- [Data to examine]
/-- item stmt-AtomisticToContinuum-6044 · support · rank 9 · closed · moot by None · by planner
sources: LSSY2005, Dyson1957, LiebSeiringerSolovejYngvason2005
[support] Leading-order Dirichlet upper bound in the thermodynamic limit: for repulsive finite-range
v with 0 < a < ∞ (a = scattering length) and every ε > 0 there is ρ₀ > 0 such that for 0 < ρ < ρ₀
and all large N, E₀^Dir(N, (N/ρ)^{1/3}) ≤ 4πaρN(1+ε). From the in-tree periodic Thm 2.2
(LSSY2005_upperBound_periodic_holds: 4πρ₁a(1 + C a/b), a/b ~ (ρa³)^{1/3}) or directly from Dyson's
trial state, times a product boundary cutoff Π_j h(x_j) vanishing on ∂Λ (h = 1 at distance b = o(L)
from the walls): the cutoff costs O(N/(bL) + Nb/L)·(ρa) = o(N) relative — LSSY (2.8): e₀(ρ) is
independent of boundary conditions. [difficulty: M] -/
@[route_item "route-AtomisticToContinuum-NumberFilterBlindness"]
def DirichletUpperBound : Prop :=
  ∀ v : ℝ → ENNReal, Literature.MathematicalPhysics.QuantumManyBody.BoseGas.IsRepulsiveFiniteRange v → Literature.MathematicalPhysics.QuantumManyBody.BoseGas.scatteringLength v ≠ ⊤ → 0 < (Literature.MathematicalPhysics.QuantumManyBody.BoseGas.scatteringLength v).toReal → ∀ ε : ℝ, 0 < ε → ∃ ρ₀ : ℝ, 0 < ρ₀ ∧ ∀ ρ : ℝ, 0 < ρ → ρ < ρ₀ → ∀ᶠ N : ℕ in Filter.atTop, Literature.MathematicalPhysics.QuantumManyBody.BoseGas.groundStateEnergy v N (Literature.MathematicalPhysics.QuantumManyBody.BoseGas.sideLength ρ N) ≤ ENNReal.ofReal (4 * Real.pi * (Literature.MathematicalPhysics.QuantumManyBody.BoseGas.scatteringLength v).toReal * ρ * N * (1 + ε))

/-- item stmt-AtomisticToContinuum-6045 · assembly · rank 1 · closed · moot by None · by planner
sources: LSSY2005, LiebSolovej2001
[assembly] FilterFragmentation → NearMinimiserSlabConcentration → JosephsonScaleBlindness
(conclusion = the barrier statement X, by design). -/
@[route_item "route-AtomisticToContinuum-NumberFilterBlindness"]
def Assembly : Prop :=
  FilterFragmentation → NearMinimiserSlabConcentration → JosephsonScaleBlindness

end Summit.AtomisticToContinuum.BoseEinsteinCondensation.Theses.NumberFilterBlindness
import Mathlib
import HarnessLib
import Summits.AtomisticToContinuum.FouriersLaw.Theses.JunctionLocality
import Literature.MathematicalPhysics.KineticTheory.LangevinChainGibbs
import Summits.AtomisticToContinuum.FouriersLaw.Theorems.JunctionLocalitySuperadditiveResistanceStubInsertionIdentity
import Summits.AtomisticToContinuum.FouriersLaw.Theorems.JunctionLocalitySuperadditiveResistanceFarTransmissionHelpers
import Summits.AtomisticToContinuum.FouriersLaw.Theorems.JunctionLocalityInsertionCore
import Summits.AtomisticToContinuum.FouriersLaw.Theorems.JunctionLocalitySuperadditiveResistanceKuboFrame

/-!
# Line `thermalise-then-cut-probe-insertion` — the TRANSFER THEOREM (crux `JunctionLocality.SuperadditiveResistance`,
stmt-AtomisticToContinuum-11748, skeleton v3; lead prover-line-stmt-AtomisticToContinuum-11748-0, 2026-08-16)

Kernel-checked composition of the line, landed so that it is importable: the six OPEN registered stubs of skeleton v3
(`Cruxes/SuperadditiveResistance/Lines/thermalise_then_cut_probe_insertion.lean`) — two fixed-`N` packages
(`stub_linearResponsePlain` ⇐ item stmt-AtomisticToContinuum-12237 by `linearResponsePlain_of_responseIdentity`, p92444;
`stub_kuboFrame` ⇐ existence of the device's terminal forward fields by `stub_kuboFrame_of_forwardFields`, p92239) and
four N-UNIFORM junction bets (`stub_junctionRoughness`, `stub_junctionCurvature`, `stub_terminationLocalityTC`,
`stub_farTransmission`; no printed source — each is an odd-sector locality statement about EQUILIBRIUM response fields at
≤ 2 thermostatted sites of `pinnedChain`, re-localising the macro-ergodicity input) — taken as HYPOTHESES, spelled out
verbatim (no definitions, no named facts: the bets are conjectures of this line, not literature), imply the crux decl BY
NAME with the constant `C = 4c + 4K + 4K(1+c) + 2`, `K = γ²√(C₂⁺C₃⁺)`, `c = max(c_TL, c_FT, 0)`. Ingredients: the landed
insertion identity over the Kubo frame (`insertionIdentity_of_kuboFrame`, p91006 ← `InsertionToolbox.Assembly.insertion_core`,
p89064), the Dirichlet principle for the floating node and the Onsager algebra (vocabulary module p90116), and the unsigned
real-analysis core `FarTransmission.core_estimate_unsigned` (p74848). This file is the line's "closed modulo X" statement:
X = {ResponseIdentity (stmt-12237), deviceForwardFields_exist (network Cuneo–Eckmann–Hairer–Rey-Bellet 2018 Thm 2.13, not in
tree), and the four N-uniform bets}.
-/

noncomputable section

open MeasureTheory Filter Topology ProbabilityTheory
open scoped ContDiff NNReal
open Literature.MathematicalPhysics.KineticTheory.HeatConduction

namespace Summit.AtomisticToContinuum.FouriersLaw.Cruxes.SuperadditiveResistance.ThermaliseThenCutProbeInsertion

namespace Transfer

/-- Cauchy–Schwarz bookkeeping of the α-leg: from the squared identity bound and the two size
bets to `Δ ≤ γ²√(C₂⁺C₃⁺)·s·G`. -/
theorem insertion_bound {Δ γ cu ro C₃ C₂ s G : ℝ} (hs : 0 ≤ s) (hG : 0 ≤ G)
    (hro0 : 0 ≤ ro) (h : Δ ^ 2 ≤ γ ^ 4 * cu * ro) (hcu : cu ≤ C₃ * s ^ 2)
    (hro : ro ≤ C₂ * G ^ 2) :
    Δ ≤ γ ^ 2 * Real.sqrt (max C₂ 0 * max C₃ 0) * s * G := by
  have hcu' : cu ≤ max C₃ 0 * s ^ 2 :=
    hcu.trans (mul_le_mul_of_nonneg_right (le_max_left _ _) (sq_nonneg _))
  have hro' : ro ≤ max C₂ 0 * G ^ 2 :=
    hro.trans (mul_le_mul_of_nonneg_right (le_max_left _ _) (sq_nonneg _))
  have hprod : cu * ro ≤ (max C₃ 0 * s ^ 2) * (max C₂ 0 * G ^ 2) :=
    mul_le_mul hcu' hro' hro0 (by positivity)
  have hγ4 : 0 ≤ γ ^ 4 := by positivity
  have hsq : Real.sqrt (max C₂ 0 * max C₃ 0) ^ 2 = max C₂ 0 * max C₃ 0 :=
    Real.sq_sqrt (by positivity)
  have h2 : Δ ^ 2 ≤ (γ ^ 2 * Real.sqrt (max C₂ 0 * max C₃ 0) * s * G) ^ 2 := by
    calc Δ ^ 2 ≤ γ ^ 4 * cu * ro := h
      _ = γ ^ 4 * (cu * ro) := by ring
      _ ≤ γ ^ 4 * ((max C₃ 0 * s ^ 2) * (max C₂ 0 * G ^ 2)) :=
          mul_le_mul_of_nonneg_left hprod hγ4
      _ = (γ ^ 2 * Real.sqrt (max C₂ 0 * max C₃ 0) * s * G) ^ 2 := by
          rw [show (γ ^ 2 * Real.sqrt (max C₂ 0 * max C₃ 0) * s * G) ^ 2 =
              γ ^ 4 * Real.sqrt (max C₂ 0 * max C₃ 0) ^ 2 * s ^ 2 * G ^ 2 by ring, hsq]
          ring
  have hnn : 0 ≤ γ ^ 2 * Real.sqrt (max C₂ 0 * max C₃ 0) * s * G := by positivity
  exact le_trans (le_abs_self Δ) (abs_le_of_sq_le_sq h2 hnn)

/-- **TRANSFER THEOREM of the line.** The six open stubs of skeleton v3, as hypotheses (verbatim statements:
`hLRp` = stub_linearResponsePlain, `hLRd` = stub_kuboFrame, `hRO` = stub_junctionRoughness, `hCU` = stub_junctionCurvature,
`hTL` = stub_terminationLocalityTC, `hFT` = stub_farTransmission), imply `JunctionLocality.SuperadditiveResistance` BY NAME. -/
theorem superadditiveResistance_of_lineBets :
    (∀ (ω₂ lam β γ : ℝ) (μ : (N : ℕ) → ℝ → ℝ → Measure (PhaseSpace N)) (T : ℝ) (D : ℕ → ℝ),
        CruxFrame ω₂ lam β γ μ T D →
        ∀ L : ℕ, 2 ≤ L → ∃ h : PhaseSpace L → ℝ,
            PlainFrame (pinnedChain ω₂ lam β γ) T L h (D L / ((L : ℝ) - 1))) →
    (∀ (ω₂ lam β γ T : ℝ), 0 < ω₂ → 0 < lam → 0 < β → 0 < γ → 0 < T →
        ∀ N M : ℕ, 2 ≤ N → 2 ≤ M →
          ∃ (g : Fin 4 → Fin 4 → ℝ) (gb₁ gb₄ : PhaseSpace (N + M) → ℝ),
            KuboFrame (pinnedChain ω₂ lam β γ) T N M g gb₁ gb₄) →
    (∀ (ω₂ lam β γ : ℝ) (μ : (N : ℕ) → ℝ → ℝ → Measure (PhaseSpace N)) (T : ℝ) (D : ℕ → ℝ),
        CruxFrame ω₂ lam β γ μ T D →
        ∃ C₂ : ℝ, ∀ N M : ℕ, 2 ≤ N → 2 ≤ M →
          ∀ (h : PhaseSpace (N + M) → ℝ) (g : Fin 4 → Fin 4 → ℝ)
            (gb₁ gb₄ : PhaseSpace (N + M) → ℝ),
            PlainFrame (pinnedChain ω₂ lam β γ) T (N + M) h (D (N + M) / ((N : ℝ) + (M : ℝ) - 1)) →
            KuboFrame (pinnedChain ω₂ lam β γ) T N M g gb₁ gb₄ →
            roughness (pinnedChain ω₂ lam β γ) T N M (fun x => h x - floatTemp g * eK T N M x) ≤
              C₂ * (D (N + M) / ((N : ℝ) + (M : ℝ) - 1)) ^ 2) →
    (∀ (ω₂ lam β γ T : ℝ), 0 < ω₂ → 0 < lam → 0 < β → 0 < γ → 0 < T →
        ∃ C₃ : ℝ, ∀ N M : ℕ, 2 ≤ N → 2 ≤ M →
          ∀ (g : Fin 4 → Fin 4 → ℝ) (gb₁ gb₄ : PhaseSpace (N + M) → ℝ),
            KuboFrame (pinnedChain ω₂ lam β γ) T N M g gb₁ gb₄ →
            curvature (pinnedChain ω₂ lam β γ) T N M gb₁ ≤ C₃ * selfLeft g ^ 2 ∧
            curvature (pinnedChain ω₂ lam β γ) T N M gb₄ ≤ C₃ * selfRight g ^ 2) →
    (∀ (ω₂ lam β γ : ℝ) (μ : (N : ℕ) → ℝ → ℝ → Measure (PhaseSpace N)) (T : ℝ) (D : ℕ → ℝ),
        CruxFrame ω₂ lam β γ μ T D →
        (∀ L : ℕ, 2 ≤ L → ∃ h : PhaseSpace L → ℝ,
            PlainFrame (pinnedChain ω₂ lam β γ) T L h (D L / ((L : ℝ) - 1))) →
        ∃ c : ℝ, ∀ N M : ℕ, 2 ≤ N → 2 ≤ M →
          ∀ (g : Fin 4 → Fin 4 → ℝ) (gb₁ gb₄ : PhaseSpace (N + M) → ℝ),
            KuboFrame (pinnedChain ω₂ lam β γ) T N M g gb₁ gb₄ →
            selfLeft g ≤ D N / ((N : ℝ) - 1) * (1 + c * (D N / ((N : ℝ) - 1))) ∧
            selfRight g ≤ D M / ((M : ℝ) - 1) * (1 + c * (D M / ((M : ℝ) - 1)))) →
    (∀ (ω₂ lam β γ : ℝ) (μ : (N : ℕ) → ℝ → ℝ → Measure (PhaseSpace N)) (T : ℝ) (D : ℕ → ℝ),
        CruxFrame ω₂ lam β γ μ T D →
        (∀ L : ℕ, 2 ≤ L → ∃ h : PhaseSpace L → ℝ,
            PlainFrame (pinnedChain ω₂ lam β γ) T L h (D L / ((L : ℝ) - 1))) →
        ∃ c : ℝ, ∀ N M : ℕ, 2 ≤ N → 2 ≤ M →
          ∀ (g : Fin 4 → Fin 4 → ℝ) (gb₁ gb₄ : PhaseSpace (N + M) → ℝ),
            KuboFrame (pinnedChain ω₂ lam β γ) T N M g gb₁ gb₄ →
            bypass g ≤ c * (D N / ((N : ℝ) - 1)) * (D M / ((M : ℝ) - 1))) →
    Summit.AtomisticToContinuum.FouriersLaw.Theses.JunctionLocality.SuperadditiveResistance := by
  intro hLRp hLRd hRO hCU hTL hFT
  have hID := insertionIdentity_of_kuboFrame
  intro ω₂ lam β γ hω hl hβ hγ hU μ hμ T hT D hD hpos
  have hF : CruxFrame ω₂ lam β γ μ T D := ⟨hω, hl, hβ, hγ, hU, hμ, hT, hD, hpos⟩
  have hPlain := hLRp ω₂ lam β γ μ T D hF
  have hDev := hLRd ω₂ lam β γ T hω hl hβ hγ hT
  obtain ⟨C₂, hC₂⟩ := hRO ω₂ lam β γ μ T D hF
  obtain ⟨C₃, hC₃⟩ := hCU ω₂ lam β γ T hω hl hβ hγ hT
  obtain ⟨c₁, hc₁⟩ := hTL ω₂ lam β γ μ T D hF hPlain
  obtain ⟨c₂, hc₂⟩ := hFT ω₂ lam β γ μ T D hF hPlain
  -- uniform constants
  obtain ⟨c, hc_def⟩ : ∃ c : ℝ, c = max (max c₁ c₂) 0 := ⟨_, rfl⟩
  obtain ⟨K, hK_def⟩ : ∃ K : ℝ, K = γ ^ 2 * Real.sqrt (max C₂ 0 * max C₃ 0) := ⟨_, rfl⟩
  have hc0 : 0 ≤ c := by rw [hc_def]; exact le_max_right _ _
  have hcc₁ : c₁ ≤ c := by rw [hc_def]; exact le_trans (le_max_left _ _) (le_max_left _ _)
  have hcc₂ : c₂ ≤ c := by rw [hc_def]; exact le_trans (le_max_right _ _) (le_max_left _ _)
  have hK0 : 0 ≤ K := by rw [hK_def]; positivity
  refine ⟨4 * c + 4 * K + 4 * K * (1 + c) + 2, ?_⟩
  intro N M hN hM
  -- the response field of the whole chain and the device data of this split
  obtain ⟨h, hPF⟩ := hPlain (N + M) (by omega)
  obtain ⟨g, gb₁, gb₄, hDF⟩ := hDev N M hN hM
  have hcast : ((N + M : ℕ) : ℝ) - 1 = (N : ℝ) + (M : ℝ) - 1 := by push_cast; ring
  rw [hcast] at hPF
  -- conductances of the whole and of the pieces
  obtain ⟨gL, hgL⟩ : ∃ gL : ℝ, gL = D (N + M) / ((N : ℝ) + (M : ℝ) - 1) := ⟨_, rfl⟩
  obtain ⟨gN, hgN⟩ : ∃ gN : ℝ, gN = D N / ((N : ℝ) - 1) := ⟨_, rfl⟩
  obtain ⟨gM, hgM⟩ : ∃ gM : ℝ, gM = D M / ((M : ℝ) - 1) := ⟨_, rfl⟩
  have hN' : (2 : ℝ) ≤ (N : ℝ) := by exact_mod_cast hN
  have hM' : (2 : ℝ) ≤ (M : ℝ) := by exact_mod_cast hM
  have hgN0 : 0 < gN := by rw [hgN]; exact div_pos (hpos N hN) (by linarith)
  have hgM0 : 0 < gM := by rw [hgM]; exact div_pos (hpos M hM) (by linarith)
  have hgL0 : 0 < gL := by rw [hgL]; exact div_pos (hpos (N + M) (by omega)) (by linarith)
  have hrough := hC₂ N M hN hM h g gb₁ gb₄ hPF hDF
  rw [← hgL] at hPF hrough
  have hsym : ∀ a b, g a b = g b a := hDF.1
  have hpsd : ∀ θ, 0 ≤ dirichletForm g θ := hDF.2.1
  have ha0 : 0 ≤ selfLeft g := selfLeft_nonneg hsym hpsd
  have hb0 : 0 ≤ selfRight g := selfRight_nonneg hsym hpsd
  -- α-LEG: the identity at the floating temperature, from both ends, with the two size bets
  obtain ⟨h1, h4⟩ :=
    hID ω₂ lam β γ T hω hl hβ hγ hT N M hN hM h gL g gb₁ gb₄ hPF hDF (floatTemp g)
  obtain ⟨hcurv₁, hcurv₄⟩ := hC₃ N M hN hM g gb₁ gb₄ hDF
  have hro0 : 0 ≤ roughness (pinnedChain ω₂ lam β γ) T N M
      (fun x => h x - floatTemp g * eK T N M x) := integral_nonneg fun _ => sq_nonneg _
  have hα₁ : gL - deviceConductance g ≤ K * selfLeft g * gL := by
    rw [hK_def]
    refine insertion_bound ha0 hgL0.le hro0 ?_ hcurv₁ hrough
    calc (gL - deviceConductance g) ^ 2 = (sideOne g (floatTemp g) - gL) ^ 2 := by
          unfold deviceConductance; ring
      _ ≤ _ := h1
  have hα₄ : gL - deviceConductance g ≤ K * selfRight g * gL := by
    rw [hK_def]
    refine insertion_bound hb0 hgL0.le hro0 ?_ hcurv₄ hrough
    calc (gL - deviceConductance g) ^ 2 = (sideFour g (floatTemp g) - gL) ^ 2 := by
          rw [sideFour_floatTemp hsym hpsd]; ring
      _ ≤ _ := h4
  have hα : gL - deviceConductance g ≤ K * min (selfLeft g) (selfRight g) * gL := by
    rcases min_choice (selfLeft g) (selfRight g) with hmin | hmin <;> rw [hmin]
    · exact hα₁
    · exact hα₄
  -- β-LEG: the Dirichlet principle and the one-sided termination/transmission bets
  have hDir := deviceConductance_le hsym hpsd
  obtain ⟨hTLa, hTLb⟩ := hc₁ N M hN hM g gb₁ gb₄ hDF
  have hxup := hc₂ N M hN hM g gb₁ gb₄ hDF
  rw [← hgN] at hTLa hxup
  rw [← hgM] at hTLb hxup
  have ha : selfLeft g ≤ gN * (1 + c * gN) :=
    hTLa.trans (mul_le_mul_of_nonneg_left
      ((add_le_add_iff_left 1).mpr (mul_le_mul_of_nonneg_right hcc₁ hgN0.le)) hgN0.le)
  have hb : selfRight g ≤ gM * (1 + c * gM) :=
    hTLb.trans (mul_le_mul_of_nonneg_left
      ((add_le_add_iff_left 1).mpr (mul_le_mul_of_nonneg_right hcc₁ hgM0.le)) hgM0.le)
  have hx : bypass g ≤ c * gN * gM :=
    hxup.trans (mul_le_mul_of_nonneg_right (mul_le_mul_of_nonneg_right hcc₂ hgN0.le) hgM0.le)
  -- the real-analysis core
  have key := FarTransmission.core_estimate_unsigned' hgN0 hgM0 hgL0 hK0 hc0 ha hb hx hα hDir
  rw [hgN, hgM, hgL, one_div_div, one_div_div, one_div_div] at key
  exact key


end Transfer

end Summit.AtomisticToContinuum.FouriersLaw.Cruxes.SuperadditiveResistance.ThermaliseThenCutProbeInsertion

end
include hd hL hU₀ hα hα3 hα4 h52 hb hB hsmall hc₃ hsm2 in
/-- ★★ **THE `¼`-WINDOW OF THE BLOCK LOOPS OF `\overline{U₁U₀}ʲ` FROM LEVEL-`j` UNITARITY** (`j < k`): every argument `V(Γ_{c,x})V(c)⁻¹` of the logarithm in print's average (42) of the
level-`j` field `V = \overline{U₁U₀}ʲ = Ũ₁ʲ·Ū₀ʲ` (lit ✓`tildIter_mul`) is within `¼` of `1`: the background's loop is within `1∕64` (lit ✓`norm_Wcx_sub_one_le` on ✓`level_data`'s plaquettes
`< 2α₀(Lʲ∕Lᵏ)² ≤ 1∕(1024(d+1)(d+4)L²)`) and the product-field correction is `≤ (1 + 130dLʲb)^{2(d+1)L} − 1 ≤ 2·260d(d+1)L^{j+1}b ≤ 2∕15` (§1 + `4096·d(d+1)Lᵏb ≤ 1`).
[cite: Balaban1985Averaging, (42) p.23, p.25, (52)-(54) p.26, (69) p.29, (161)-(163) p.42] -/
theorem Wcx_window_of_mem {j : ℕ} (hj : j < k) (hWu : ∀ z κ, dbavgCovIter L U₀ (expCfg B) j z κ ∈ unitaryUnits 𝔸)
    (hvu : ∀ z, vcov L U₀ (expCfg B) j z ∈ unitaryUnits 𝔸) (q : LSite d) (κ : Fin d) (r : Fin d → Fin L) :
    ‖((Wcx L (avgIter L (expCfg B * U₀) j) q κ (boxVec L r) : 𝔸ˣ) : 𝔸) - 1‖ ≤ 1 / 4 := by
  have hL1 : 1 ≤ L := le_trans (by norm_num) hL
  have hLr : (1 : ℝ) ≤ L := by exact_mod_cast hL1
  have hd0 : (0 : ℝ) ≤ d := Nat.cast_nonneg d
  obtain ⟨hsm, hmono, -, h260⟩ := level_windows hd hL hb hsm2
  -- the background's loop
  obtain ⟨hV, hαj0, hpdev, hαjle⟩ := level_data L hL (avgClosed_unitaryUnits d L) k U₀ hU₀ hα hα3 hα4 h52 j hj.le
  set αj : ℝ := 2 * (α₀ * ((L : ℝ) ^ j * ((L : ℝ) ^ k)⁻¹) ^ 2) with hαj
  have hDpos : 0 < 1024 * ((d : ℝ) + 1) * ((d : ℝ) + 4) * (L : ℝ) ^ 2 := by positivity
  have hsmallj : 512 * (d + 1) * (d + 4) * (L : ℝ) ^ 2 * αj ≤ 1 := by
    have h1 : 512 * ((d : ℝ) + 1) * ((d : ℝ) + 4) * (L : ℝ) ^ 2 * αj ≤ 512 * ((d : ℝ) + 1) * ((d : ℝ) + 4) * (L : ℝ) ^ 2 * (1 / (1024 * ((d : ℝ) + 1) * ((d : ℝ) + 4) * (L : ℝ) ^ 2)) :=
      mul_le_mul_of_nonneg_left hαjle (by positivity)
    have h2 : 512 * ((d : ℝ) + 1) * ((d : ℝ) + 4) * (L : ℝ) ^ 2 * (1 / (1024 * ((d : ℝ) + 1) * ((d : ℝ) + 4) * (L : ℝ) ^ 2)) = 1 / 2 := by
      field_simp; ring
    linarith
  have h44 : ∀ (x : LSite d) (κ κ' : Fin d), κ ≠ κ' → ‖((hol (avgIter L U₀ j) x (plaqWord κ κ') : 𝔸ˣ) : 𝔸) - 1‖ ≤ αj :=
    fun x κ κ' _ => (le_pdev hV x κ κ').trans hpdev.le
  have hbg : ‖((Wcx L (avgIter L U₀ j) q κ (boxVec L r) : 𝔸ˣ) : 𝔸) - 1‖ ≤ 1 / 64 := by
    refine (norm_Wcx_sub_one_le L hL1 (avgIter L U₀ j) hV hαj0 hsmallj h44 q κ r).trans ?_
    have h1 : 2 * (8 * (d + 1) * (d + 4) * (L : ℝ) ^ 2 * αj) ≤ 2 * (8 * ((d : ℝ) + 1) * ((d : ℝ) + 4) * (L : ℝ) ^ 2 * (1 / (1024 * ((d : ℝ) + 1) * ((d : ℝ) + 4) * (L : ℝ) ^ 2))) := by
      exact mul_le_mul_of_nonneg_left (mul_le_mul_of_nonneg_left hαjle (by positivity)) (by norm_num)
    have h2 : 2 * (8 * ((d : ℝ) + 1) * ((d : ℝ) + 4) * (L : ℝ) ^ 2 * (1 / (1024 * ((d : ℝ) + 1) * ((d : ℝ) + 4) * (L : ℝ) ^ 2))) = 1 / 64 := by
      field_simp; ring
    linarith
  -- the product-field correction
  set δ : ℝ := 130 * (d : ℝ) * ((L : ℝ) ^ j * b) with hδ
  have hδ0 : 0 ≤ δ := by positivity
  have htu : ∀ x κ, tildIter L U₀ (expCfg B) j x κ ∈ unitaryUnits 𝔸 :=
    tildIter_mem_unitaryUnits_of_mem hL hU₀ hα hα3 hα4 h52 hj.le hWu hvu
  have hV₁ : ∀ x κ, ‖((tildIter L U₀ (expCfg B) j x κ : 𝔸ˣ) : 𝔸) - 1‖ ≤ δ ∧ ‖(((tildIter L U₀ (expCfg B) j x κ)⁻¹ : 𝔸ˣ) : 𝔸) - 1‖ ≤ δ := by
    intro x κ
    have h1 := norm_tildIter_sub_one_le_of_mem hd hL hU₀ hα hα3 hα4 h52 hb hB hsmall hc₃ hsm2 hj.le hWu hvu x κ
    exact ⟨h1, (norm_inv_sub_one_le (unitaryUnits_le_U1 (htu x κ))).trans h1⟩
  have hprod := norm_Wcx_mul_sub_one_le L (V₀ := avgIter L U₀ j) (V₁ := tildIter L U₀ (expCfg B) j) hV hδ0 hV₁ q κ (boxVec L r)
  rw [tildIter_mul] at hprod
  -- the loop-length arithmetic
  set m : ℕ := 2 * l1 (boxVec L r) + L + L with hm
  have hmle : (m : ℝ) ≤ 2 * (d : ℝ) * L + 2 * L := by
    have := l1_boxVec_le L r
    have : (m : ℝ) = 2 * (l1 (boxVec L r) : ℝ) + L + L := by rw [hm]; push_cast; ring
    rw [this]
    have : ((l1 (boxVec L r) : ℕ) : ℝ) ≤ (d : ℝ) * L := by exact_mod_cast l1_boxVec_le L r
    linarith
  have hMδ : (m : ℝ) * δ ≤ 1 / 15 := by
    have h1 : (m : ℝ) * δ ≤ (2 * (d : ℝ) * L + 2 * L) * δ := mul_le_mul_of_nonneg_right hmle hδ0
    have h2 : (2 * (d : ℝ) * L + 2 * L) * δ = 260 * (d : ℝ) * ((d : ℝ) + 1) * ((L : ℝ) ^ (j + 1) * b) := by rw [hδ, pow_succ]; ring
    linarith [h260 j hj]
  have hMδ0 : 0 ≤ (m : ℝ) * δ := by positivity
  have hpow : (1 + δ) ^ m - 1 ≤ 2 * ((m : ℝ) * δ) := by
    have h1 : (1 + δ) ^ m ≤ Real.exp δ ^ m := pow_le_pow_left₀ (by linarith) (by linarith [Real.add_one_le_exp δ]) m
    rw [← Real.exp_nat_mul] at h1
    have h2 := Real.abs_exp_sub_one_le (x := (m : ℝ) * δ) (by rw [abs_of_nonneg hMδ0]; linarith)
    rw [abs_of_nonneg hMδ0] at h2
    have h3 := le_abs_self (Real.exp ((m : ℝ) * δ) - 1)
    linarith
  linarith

- [What you are asked to do]
Going back over the entries above, copy word for word every line from the one that has "have hDev := hLRd" on through the one that has "obtain ⟨c, hc_def⟩".

- [Written reply]
  have hDev := hLRd ω₂ lam β γ T hω hl hβ hγ hT
  obtain ⟨C₂, hC₂⟩ := hRO ω₂ lam β γ μ T D hF
  obtain ⟨C₃, hC₃⟩ := hCU ω₂ lam β γ T hω hl hβ hγ hT
  obtain ⟨c₁, hc₁⟩ := hTL ω₂ lam β γ μ T D hF hPlain
  obtain ⟨c₂, hc₂⟩ := hFT ω₂ lam β γ μ T D hF hPlain
  -- uniform constants
  obtain ⟨c, hc_def⟩ : ∃ c : ℝ, c = max (max c₁ c₂) 0 := ⟨_, rfl⟩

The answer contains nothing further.